§ **Your assignment**:
Output exactly the lines from the one holding "set_option linter.dupNamespace false" through the final line of the entries.

§ **Records provided**:
import Summits.FinalStateConjecture.FinalStateConjecture.Theses.HomotheticSurfaceGravity
import Summits.FinalStateConjecture.FinalStateConjecture.Theorems.CurvatureOrSymmetryMinimalSingularTipChains

/-!
# Crux `NakedTangentProfile` (stmt-FinalStateConjecture-17353) — line `first-naked-point-zorn`
(crux-strategist 2026-08-17; registered skeleton = the typed decomposition of the crux)

Three REGISTERED STUBS, each a genuine piece of the crux (none the crux reworded, none the summit —
per-piece probes `stub → FinalStateConjecture`, `stub → NakedTangentProfile` and their converses all
fail under `exact? | simpa | aesop`, 12/12), and the kernel-checked composition
`NakedTangentProfile_of : A → B → C → NakedTangentProfile`:

* `stub_visibleEndlessObserver` (A) — LOCALISATION: incomplete sojourn-`𝓘⁺` ⇒ exit ∨ a future-endless
  timelike curve (an observer falling into the singular future boundary) whose whole world-line is
  seen by the incompleteness-witnessing far rays (`IsVisibleFromInfinity (γ₀ '' s₀)`);
* `stub_noTIPCascade` (B) — NO ZENO CASCADE: inside a visible TIP, below every antitone sequence of
  TIPs runs a future-endless timelike curve (exit ∨ …);
* `stub_profileAtFirstNakedPoint` (C) — BLOW-UP AT EVERY FIRST NAKED POINT: exit ∨ a nonflat smooth
  self-similar vacuum `C²` tangent profile.

The composition is not a re-bracketing: pasts of visible sets are visible; an endless timelike
curve generates a TIP below every TIP it threads; the LANDED order-theoretic reduction
`cauchyDevelopment_exists_isMinimalTIP_subset_of_seq` (Zorn on TIPs + countable coinitiality of
chains of open sets, Theorems/CurvatureOrSymmetryMinimalSingularTipChains) produces a `⊆`-minimal
TIP inside the visible TIP `I⁻(γ₀(s₀))`; antitone visibility makes it a first naked point under the
development's Levi-Civita binder; (C) is dispatched there. The same three statements are the
children of the split `NakedTangentProfile ⇐ A, B, C` (children.json in this crux directory) and
the same proof, with verbatim hypotheses, is `Theorems.nakedTangentProfile_of_subs` (evidence
Split.lean on the crux item, to be landed by a prover as
Theorems/HomotheticSurfaceGravityNakedTangentProfileSplit.lean).
-/

set_option linter.dupNamespace false

namespace Summit.FinalStateConjecture.FinalStateConjecture.Cruxes.NakedTangentProfile.FirstNakedPointZorn

open Set Filter Function
open scoped Manifold ContDiff Topology
open Literature.Geometry.Lorentzian
open Summit.FinalStateConjecture.FinalStateConjecture.Theses.HomotheticSurfaceGravity
open Summit.FinalStateConjecture.FinalStateConjecture.Theorems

§ **Response to the exercise**:
set_option linter.dupNamespace false

namespace Summit.FinalStateConjecture.FinalStateConjecture.Cruxes.NakedTangentProfile.FirstNakedPointZorn

open Set Filter Function
open scoped Manifold ContDiff Topology
open Literature.Geometry.Lorentzian
open Summit.FinalStateConjecture.FinalStateConjecture.Theses.HomotheticSurfaceGravity
open Summit.FinalStateConjecture.FinalStateConjecture.Theorems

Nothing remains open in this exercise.